In [None]:
!pip install arch
pip install scikeras
pip install keras-tuner
!pip install yfinance
pip install statsmodels scipy

In [None]:
import platform
import yfinance as yf
import pandas as pd
import numpy as np
from sklearn.preprocessing import StandardScaler
from sklearn.model_selection import train_test_split
from tensorflow.keras.models import Sequential
from tensorflow.keras.layers import LSTM, Dense, Dropout
from tensorflow.keras.callbacks import EarlyStopping
import matplotlib.pyplot as plt
import kerastuner as kt
from tensorflow.keras.layers import InputLayer

In [None]:
# Define ticker symbols and date range
ticker_symbols = [
    'AMG', 'AMZN', 'AZO', 'BKNG', 'BLK', 'DUK', 'ED', 'F', 'FCX', 'GE',
    'GOOG', 'GPS', 'HBAN', 'ICE', 'LDOS', 'LMT', 'M', 'MTD', 'MYL', 'NKE',
    'ORLY', 'PBCT', 'PLD', 'RF', 'RJF', 'SHW', 'TDG', 'UAA', 'VFC', 'WEC'
]
start_date = '2010-01-01'
end_date = '2019-09-01'

# Fetch and prepare data
all_data = pd.DataFrame()
for symbol in ticker_symbols:
    data = yf.download(symbol, start=start_date, end=end_date)
    data['Ticker'] = symbol
    all_data = pd.concat([all_data, data])

all_data.index = pd.to_datetime(all_data.index)

# Count unique trading days
unique_trading_days = all_data.index.unique()
number_of_trading_days = len(unique_trading_days)
print(f"Number of unique trading days: {number_of_trading_days}")

feature_names = all_data.columns.tolist()
print("Feature names in the dataset:", feature_names)

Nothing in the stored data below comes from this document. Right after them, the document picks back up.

/-- ★★★ **THEOREM 3.10 ⇒ THE (3.42) BLOCK OF `kernelFamilyBInv … (GAY i parS parB Gp) …` AT THE COVER OF RECORD, WITH THE CUBE LETTERS AN ARBITRARY FAMILY `O_□`, ALL
CUT-OFF CUBE TERMS AND THE FIRST FAMILIES OF `R` AND OF THE TRANSPOSED REMAINDER DISCHARGED — THE ENDPOINT OF THE (QB1) RE-CUT** (T3's
`eBlock_kernelFamilyBInv_GAY_of_coverCubes'` with `GACubeY ↦ Oc`, `DP_□D* ↦ Pl`, `P_{□,1}(∂h_□) ↦ P1l`, `hinvC ↦ (hdef, hdefT)`).  DISPLAYED: the letters' (3.42) blocks
`hE` at `U₁`; the (3.101) commutator law `hP1` and the two local-inverse laws up to defects `hdef`∕`hdefT` (algebra of the chosen letters; `E = E♯ = 0` for print's
letters and for r05's `GACubeY` by `B9Eq3105OfLocalInverse.hdef_GACubeY`∕`hdefT_GACubeY` — then this is T3's endpoint verbatim); `hrest` with `Θ′` (families 2–4 of `R`
+ the defect family `Σ_□ conj b E_□`); `hV′` with `θ′_V` (transposed families 2–4 + `Σ_□ conj b E♯_□`); `hinvU : IsUnit Δ_a(U₁)`; bi-contractivity `hU`∕`hT`; the
plaquette datum `hW`; `η = |c_f|⁻¹`; `0 ≤ b₁`; [4] Lemma 2.1 (`h261`, `h263`); the smallness conditions `(Θ₁ + Θ′)c₁(α) < 1` and `(θ₁ + θ′_V)c₁(α) < 1` with
`θ₁ = N′·M₂(Σ‖b_j‖)·θ_Tᴮ·L⁵` («M sufficiently large»).  Output: `EBlock (kernelFamilyBInv i B cfg (GAY i parS parB Gp) par) (M₂(Σ‖b_j‖)·Bc) ((1−2α)δ₀) U₁`, `Bc` term by
term as T3.  The defect families are an (R)-DESIGN TERM, NOT IN PRINT (bond twin of cell GAPS G-B9-p21-01).
DEFECT LABEL: the defect family `Σ_□E_□` (resp. `Σ_□E♯_□`) is an (R)-design term, NOT in print; `= 0` for print's `G_□ = (Δ_{loc,□} − DP_□D*)⁻¹` on the cube sequence (p. 409 l. 3–5) and for r05's `GACubeY` letters. [cite: Balaban1985BackgroundPropagators, Thm 3.3 p.399 (3.42) p.397 via Thm 3.10 pp.414–416, (3.105) p.414, p.414 l.33–35, p.415 l.6, (3.87) p.409, p.409 l.3–5, p.410 l.2–3; Balaban1984PropagatorsII, Prop. 2.2 (2.65)–(2.67) p.234, Lemma 2.1 (2.61) p.234] -/
theorem eBlock_kernelFamilyBInv_GAY_of_localInverseCubes' (hι : ∀ s, β i.hN i.D i.hk (ιB s) = s)
    {M₂ : ℝ} (hM₂ : 0 ≤ M₂) (hrepr : ∀ (v : 𝔸) (j : ι), |b.repr v j| ≤ M₂ * ‖v‖) (hη : etaS i = |i.cf|⁻¹) (hb₁ : 0 ≤ b₁)
    (parS : SiteParY 𝔸 i) (parB : BondParY 𝔸 i) (Gp : SiteOpY 𝔸 i)
    (ζ : ↥(cubes i.D.toDomains) → SiteY i → ℝ) (hζ : ∀ c z, hTY i c z ≠ 0 → ζ c z = 1)
    (Oc : ↥(cubes i.D.toDomains) → BondOpY 𝔸 i) (Pl P1l E Et : ↥(cubes i.D.toDomains) → Module.End ℂ (FBondY i → 𝔸))
    (hP1 : ∀ c, Pl c * cutMulY (hBdY i (hTY i c)) = cutMulY (hBdY i (hTY i c)) * Pl c + P1l c)
    (hdef : ∀ c, cutMulY (hBdY i (hTY i c)) * (deltaLocY i parB (cfg U₁) - Pl c) * Oc c (cfg U₁) * cutMulY (hBdY i (hTY i c)) =
      cutMulY (hBdY i (hTY i c)) * cutMulY (hBdY i (hTY i c)) - E c)
    (hdefT : ∀ c, cutMulY (hBdY i (hTY i c)) * Oc c (cfg U₁) * (deltaLocY i parB (cfg U₁) - Pl c) * cutMulY (hBdY i (hTY i c)) =
      cutMulY (hBdY i (hTY i c)) * cutMulY (hBdY i (hTY i c)) - Et c)
    (hinvU : IsUnit (deltaAY i parS parB Gp (cfg U₁)))
    (D Ds : Fin (d + 1) → Module.End ℝ (FBondY i → 𝔸)) (hD : ∀ ν Λ, D ν Λ = cdB i (cfg U₁) ν Λ) (hDs : ∀ ν Λ, Ds ν Λ = cdsB i (cfg U₁) ν Λ)
    (Lp : Module.End ℝ (FBondY i → 𝔸)) (hLp : ∀ Λ, Lp Λ = lapB i (cfg U₁) Λ)
    (d' : ℕ) {δ₀ α Θ' θV' B₀ δh : ℝ}
    (hB₀ : 0 ≤ B₀) (hδ₀ : 0 ≤ δ₀) (hΘ' : 0 ≤ Θ') (hθV' : 0 ≤ θV') (hδh : 0 ≤ δh)
    (hαδ : 0 ≤ α * δ₀) (hαδ2 : 0 ≤ (1 - 2 * α) * δ₀)
    (h261 : Ineq261 d' (toB6 (geo9K i) Rr Hp) δ₀ α) (h263 : Ineq263 d' (toB6 (geo9K i) Rr Hp) δ₀ α)
    (hsmall : ((3 * 5 ^ (d + 1) * (Real.exp (α * δ₀ * (2 * (ℓ : ℝ) + 6)) * B6.c1 d' δ₀ α)) *
        (M₂ * (∑ j, ‖b j‖) * theta389B d ℓ B₀ b₁ δ₀ 1 (2 * δh) (δh * (((ℓ : ℝ) + 1) ^ 2 + 1)) δh 0 * ((geo9K i).M)⁻¹) + Θ') * B6.c1 d' δ₀ α < 1)
    (hsmallV : ((3 * 5 ^ (d + 1) * (Real.exp (α * δ₀ * (2 * (ℓ : ℝ) + 6)) * B6.c1 d' δ₀ α)) *
          (M₂ * (∑ j, ‖b j‖) *
            ((B₀ * (((d : ℝ) + 1) * (Real.exp (α * δ₀ * 2) * B6.c1 d' δ₀ α) * Real.exp (δ₀ * 2)
                * ((2 * ((d : ℝ) + 1) + 4) * (5 / 8 * C1F d ℓ / i.Mh) + (5 / 8) ^ 2 * (C2F d ℓ + 2 * C2X d ℓ) / (i.Mh : ℝ) ^ 2
                    + 8 * δh * ((ℓ : ℝ) + 1) ^ 5 * (5 / 8 * C1F d ℓ / i.Mh) + 64 * δh * ((ℓ : ℝ) + 1) ^ 7 * (5 / 8 * C1F d ℓ / i.Mh))
              + (Real.exp (α * δ₀ * (2 * (ℓ : ℝ) + 6)) * B6.c1 d' δ₀ α) * Real.exp (δ₀ * (2 * (ℓ : ℝ) + 6))
                * (4 * b₁ * ((ℓ : ℝ) + 1) ^ 6 * (((ℓ : ℝ) + 1) ^ (d + 1)) ^ 5 * (sLipT d ℓ / (((ℓ : ℝ) + 1) * i.Mh) * (((ℓ : ℝ) + 1) + 3)))))
              * ((ℓ : ℝ) + 1) ^ 5)) + θV') * B6.c1 d' δ₀ α < 1)
    (hE : ∀ c : ↥(cubes i.D.toDomains), EBlock (kernelFamilyBInv i B cfg (Oc c) par) B₀ δ₀ U₁)
    (hU : ∀ μ x, ‖(cfg U₁ μ x : 𝔸)‖ ≤ 1 ∧ ‖(((cfg U₁ μ x)⁻¹ : 𝔸ˣ) : 𝔸)‖ ≤ 1)
    (hT : ∀ (y : IBondY i) (f : FBondY i), ‖(qT i parB (cfg U₁) y f : 𝔸)‖ ≤ 1 ∧ ‖(((qT i parB (cfg U₁) y f)⁻¹ : 𝔸ˣ) : 𝔸)‖ ≤ 1)
    (hW : ∀ p : PlaqY i, ‖((holY i (cfg U₁) p : 𝔸ˣ) : 𝔸) - 1‖ ≤ δh * ((((ℓ : ℝ) + 1) ^ levY i (chartY i p.src))⁻¹) ^ 2)
    (hrest : HasMajorant (g := toB6 (geo9K i) Rr Hp) (fun p : FBondY i × ι => ιB (blkV1 i.hN i.D p.1))
      (∑ c, conj b (((1 - cutMulY (hBdY i (ζ c))) * DPDsY i parS Gp (cfg U₁) *
            (cutMulY (hBdY i (hTY i c)) * Oc c (cfg U₁) * cutMulY (hBdY i (hTY i c)))).restrictScalars ℝ)
        + ∑ c, conj b ((cutMulY (hBdY i (ζ c)) * (DPDsY i parS Gp (cfg U₁) - Pl c) *
            (cutMulY (hBdY i (hTY i c)) * Oc c (cfg U₁) * cutMulY (hBdY i (hTY i c)))).restrictScalars ℝ)
        + ∑ c, conj b ((cutMulY (hBdY i (ζ c)) * P1l c * Oc c (cfg U₁) * cutMulY (hBdY i (hTY i c))).restrictScalars ℝ)
        + ∑ c, conj b ((E c).restrictScalars ℝ))
      (fun a a' => Θ' * Real.exp (-(δ₀ * (geo9K i).dist a a'))))
    (hV' : HasMajorant (g := toB6 (geo9K i) Rr Hp) (fun p : FBondY i × ι => ιB (blkV1 i.hN i.D p.1))
      (-(∑ c, conj b ((cutMulY (hBdY i (hTY i c)) * Oc c (cfg U₁) * P1l c).restrictScalars ℝ))
        + ∑ c, conj b ((cutMulY (hBdY i (hTY i c)) * Oc c (cfg U₁) * cutMulY (hBdY i (hTY i c)) *
            (cutMulY (hBdY i (ζ c)) * (DPDsY i parS Gp (cfg U₁) - Pl c))).restrictScalars ℝ)
        + ∑ c, conj b ((cutMulY (hBdY i (hTY i c)) * Oc c (cfg U₁) * cutMulY (hBdY i (hTY i c)) *
            ((1 - cutMulY (hBdY i (ζ c))) * DPDsY i parS Gp (cfg U₁))).restrictScalars ℝ)
        + ∑ c, conj b ((Et c).restrictScalars ℝ))
      (fun a a' => θV' * (geo9K i).len a * ((geo9K i).len a')⁻¹ * Real.exp (-(δ₀ * (geo9K i).dist a a')))) :
    EBlock (kernelFamilyBInv i B cfg (GAY i parS parB Gp) par)
      (M₂ * (∑ j, ‖b j‖) *
        ((3 * 5 ^ (d + 1)) * (M₂ * (∑ j, ‖b j‖) * B₀) * B6.c1 d' δ₀ α *
            (1 - ((3 * 5 ^ (d + 1) * (Real.exp (α * δ₀ * (2 * (ℓ : ℝ) + 6)) * B6.c1 d' δ₀ α)) *
              (M₂ * (∑ j, ‖b j‖) * theta389B d ℓ B₀ b₁ δ₀ 1 (2 * δh) (δh * (((ℓ : ℝ) + 1) ^ 2 + 1)) δh 0 * ((geo9K i).M)⁻¹) + Θ') *
              B6.c1 d' δ₀ α)⁻¹ +
          ((3 * 5 ^ (d + 1) * (Real.exp (α * δ₀ * (2 * (ℓ : ℝ) + 6)) * B6.c1 d' δ₀ α)) *
              (M₂ * (∑ j, ‖b j‖) * (B₀ * (1 + 5 * C1F d ℓ * (((ℓ : ℝ) + 1) * Real.exp δ₀) / (8 * (i.Mh : ℝ)))))) * B6.c1 d' δ₀ α *
            (1 - ((3 * 5 ^ (d + 1) * (Real.exp (α * δ₀ * (2 * (ℓ : ℝ) + 6)) * B6.c1 d' δ₀ α)) *
              (M₂ * (∑ j, ‖b j‖) * theta389B d ℓ B₀ b₁ δ₀ 1 (2 * δh) (δh * (((ℓ : ℝ) + 1) ^ 2 + 1)) δh 0 * ((geo9K i).M)⁻¹) + Θ') *
              B6.c1 d' δ₀ α)⁻¹ +
          ((3 * 5 ^ (d + 1) * (Real.exp (α * δ₀ * (2 * (ℓ : ℝ) + 6)) * B6.c1 d' δ₀ α)) *
              (M₂ * (∑ j, ‖b j‖) * (B₀ * (1 + Real.exp (α * δ₀) * B6.c1 d' δ₀ α * Real.exp δ₀ * (5 / 8 * C1F d ℓ / i.Mh))))) * B6.c1 d' δ₀ α *
            (1 - ((3 * 5 ^ (d + 1) * (Real.exp (α * δ₀ * (2 * (ℓ : ℝ) + 6)) * B6.c1 d' δ₀ α)) *
                (M₂ * (∑ j, ‖b j‖) *
                  ((B₀ * (((d : ℝ) + 1) * (Real.exp (α * δ₀ * 2) * B6.c1 d' δ₀ α) * Real.exp (δ₀ * 2)
                      * ((2 * ((d : ℝ) + 1) + 4) * (5 / 8 * C1F d ℓ / i.Mh) + (5 / 8) ^ 2 * (C2F d ℓ + 2 * C2X d ℓ) / (i.Mh : ℝ) ^ 2
                          + 8 * δh * ((ℓ : ℝ) + 1) ^ 5 * (5 / 8 * C1F d ℓ / i.Mh) + 64 * δh * ((ℓ : ℝ) + 1) ^ 7 * (5 / 8 * C1F d ℓ / i.Mh))
                    + (Real.exp (α * δ₀ * (2 * (ℓ : ℝ) + 6)) * B6.c1 d' δ₀ α) * Real.exp (δ₀ * (2 * (ℓ : ℝ) + 6))
                      * (4 * b₁ * ((ℓ : ℝ) + 1) ^ 6 * (((ℓ : ℝ) + 1) ^ (d + 1)) ^ 5 * (sLipT d ℓ / (((ℓ : ℝ) + 1) * i.Mh) * (((ℓ : ℝ) + 1) + 3)))))
                    * ((ℓ : ℝ) + 1) ^ 5)) + θV') * B6.c1 d' δ₀ α)⁻¹ +
          ((3 * 5 ^ (d + 1) * (Real.exp (α * δ₀ * (2 * (ℓ : ℝ) + 6)) * B6.c1 d' δ₀ α)) *
              (M₂ * (∑ j, ‖b j‖) * (B₀ * (1 + ((d : ℝ) + 1) * (5 / 8 * C1F d ℓ / i.Mh * (Real.exp δ₀ + 1) + 25 / 64 * C2F d ℓ / i.Mh ^ 2))))) * B6.c1 d' δ₀ α *
            (1 - ((3 * 5 ^ (d + 1) * (Real.exp (α * δ₀ * (2 * (ℓ : ℝ) + 6)) * B6.c1 d' δ₀ α)) *
              (M₂ * (∑ j, ‖b j‖) * theta389B d ℓ B₀ b₁ δ₀ 1 (2 * δh) (δh * (((ℓ : ℝ) + 1) ^ 2 + 1)) δh 0 * ((geo9K i).M)⁻¹) + Θ') *
              B6.c1 d' δ₀ α)⁻¹))
      ((1 - 2 * α) * δ₀) U₁ := by
  classical
  obtain ⟨_, hMh2, _, _⟩ := side_conditions i
  have hM : (0 : ℝ) < i.Mh := by exact_mod_cast (lt_of_lt_of_le (by norm_num) hMh2)
  have hC1 : 0 ≤ C1F d ℓ := C1F_nonneg d ℓ
  have hC2 : 0 ≤ C2F d ℓ := C2F_nonneg d ℓ
  have hC2X : 0 ≤ C2X d ℓ := (C2X_bounds d ℓ).2.2
  have hsL : 0 ≤ sLipT d ℓ := sLipT_nonneg d ℓ
  have hSb : 0 ≤ ∑ j, ‖b j‖ := Finset.sum_nonneg fun _ _ => norm_nonneg _
  have hc1 : 0 ≤ B6.c1 d' δ₀ α := c1_nonneg d' δ₀ α
  -- the two neighbourhood counts of T2 from (2.61)
  have hm₂ : 0 ≤ Real.exp (α * δ₀ * 2) * B6.c1 d' δ₀ α := by positivity
  have hmQ : 0 ≤ Real.exp (α * δ₀ * (2 * (ℓ : ℝ) + 6)) * B6.c1 d' δ₀ α := by positivity
  have hnbr₂ : ∀ y' : IBondY i, ((((Finset.univ : Finset ((geo9K i).Site)).filter fun a => (geo9K i).dist a y' ≤ 2).card : ℕ) : ℝ) ≤
      Real.exp (α * δ₀ * 2) * B6.c1 d' δ₀ α := fun y' => card_ball_le_of_ineq261 i d' hαδ h261 2 y'
  have hnbrQ : ∀ y' : IBondY i, ((((Finset.univ : Finset ((geo9K i).Site)).filter fun a => (geo9K i).dist a y' ≤ 2 * (ℓ : ℝ) + 6).card : ℕ) : ℝ) ≤
      Real.exp (α * δ₀ * (2 * (ℓ : ℝ) + 6)) * B6.c1 d' δ₀ α := fun y' => card_ball_le_of_ineq261 i d' hαδ h261 _ y'
  -- the first family of the transposed remainder (§2)
  set θ₁ : ℝ := (3 * 5 ^ (d + 1) * (Real.exp (α * δ₀ * (2 * (ℓ : ℝ) + 6)) * B6.c1 d' δ₀ α)) *
      (M₂ * (∑ j, ‖b j‖) *
        ((B₀ * (((d : ℝ) + 1) * (Real.exp (α * δ₀ * 2) * B6.c1 d' δ₀ α) * Real.exp (δ₀ * 2)
            * ((2 * ((d : ℝ) + 1) + 4) * (5 / 8 * C1F d ℓ / i.Mh) + (5 / 8) ^ 2 * (C2F d ℓ + 2 * C2X d ℓ) / (i.Mh : ℝ) ^ 2
                + 8 * δh * ((ℓ : ℝ) + 1) ^ 5 * (5 / 8 * C1F d ℓ / i.Mh) + 64 * δh * ((ℓ : ℝ) + 1) ^ 7 * (5 / 8 * C1F d ℓ / i.Mh))
          + (Real.exp (α * δ₀ * (2 * (ℓ : ℝ) + 6)) * B6.c1 d' δ₀ α) * Real.exp (δ₀ * (2 * (ℓ : ℝ) + 6))
            * (4 * b₁ * ((ℓ : ℝ) + 1) ^ 6 * (((ℓ : ℝ) + 1) ^ (d + 1)) ^ 5 * (sLipT d ℓ / (((ℓ : ℝ) + 1) * i.Mh) * (((ℓ : ℝ) + 1) + 3)))))
          * ((ℓ : ℝ) + 1) ^ 5)) with hθ₁
  have hθ₁0 : 0 ≤ θ₁ := by positivity
  have h1 := hasMajorant_sum_conj_transposedCommB_Oc i b ιB cfg par (Rr := Rr) (Hp := Hp) hι hM₂ hrepr hη Oc parB hB₀ hδ₀ hE hU hT hδh hW
    (fun y' : IBondY i => ((Finset.univ : Finset ((geo9K i).Site)).filter fun a => (geo9K i).dist a y' ≤ 2))
    (fun a y' h => Finset.mem_filter.2 ⟨Finset.mem_univ (α := (geo9K i).Site) a, h⟩) hm₂ hnbr₂
    (fun y' : IBondY i => ((Finset.univ : Finset ((geo9K i).Site)).filter fun a => (geo9K i).dist a y' ≤ 2 * (ℓ : ℝ) + 6))
    (fun a y' h => Finset.mem_filter.2 ⟨Finset.mem_univ (α := (geo9K i).Site) a, h⟩) hmQ hnbrQ d' hαδ h261
  -- the four families together: `θ_V = θ₁ + θ′_V`
  have hV : HasMajorant (g := toB6 (geo9K i) Rr Hp) (fun p : FBondY i × ι => ιB (blkV1 i.hN i.D p.1))
      (-(∑ c, conj b ((cutMulY (hBdY i (hTY i c)) * Oc c (cfg U₁) * KhBY i (hTY i c) parB (cfg U₁)).restrictScalars ℝ))
        - ∑ c, conj b ((cutMulY (hBdY i (hTY i c)) * Oc c (cfg U₁) * P1l c).restrictScalars ℝ)
        + ∑ c, conj b ((cutMulY (hBdY i (hTY i c)) * Oc c (cfg U₁) * cutMulY (hBdY i (hTY i c)) *
            (cutMulY (hBdY i (ζ c)) * (DPDsY i parS Gp (cfg U₁) - Pl c))).restrictScalars ℝ)
        + ∑ c, conj b ((cutMulY (hBdY i (hTY i c)) * Oc c (cfg U₁) * cutMulY (hBdY i (hTY i c)) *
            ((1 - cutMulY (hBdY i (ζ c))) * DPDsY i parS Gp (cfg U₁))).restrictScalars ℝ)
        + ∑ c, conj b ((Et c).restrictScalars ℝ))
      (fun a a' => (θ₁ + θV') * (geo9K i).len a * ((geo9K i).len a')⁻¹ * Real.exp (-(δ₀ * (geo9K i).dist a a'))) := by
    have e : (-(∑ c, conj b ((cutMulY (hBdY i (hTY i c)) * Oc c (cfg U₁) * KhBY i (hTY i c) parB (cfg U₁)).restrictScalars ℝ))
        - ∑ c, conj b ((cutMulY (hBdY i (hTY i c)) * Oc c (cfg U₁) * P1l c).restrictScalars ℝ)
        + ∑ c, conj b ((cutMulY (hBdY i (hTY i c)) * Oc c (cfg U₁) * cutMulY (hBdY i (hTY i c)) *
            (cutMulY (hBdY i (ζ c)) * (DPDsY i parS Gp (cfg U₁) - Pl c))).restrictScalars ℝ)
        + ∑ c, conj b ((cutMulY (hBdY i (hTY i c)) * Oc c (cfg U₁) * cutMulY (hBdY i (hTY i c)) *
            ((1 - cutMulY (hBdY i (ζ c))) * DPDsY i parS Gp (cfg U₁))).restrictScalars ℝ)
        + ∑ c, conj b ((Et c).restrictScalars ℝ))
        = (-(∑ c, conj b ((cutMulY (hBdY i (hTY i c)) * Oc c (cfg U₁) * KhBY i (hTY i c) parB (cfg U₁)).restrictScalars ℝ)))
          + ((-(∑ c, conj b ((cutMulY (hBdY i (hTY i c)) * Oc c (cfg U₁) * P1l c).restrictScalars ℝ)))
            + ∑ c, conj b ((cutMulY (hBdY i (hTY i c)) * Oc c (cfg U₁) * cutMulY (hBdY i (hTY i c)) *
                (cutMulY (hBdY i (ζ c)) * (DPDsY i parS Gp (cfg U₁) - Pl c))).restrictScalars ℝ)
            + ∑ c, conj b ((cutMulY (hBdY i (hTY i c)) * Oc c (cfg U₁) * cutMulY (hBdY i (hTY i c)) *
                ((1 - cutMulY (hBdY i (ζ c))) * DPDsY i parS Gp (cfg U₁))).restrictScalars ℝ)
            + ∑ c, conj b ((Et c).restrictScalars ℝ)) := by
      abel
    rw [e]
    refine hasMajorant_mono (g := toB6 (geo9K i) Rr Hp) _ (hasMajorant_add _ (hasMajorant_neg' _ h1) hV') fun a a' => le_of_eq ?_
    rw [hθ₁]; ring
  have hθV : 0 ≤ θ₁ + θV' := add_nonneg hθ₁0 hθV'
  have hsmallV' : (θ₁ + θV') * B6.c1 d' δ₀ α < 1 := by rw [hθ₁]; exact hsmallV
  exact eBlock_kernelFamilyBInv_GAY_of_localInverseCubes i b ιB cfg par hι hM₂ hrepr hη hb₁ parS parB Gp ζ hζ Oc Pl P1l E Et hP1 hdef hdefT hinvU D Ds hD hDs Lp hLp d'
    hB₀ hδ₀ hΘ' hθV hδh hαδ hαδ2 h261 h263 hsmall hsmallV' hE hU hT hW hrest hV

all_data.ffill(inplace=True)
all_data.bfill(inplace=True)

all_data.to_csv("stock_data.csv")

In [None]:
# Relative Strength Index (RSI)
def RSI(series, period=14):
    delta = series.diff(1)
    gain = (delta.where(delta > 0, 0)).rolling(window=period).mean()
    loss = (-delta.where(delta < 0, 0)).rolling(window=period).mean()
    RS = gain / loss
    return 100 - (100 / (1 + RS))

all_data['RSI'] = RSI(all_data['Adj Close'])

# Moving Average Convergence Divergence (MACD)
def MACD(series, fast=12, slow=26, signal=9):
    exp1 = series.ewm(span=fast, adjust=False).mean()
    exp2 = series.ewm(span=slow, adjust=False).mean()
    macd = exp1 - exp2
    signal_line = macd.ewm(span=signal, adjust=False).mean()
    return macd, signal_line, macd - signal_line

all_data['MACD'], all_data['MACDSignal'], all_data['MACDHist'] = MACD(all_data['Adj Close'])

# Simple Moving Average (SMA)
all_data['SMA'] = all_data['Adj Close'].rolling(window=10).mean()

# Exponential Moving Average (EMA)
all_data['EMA'] = all_data['Adj Close'].ewm(span=10, adjust=False).mean()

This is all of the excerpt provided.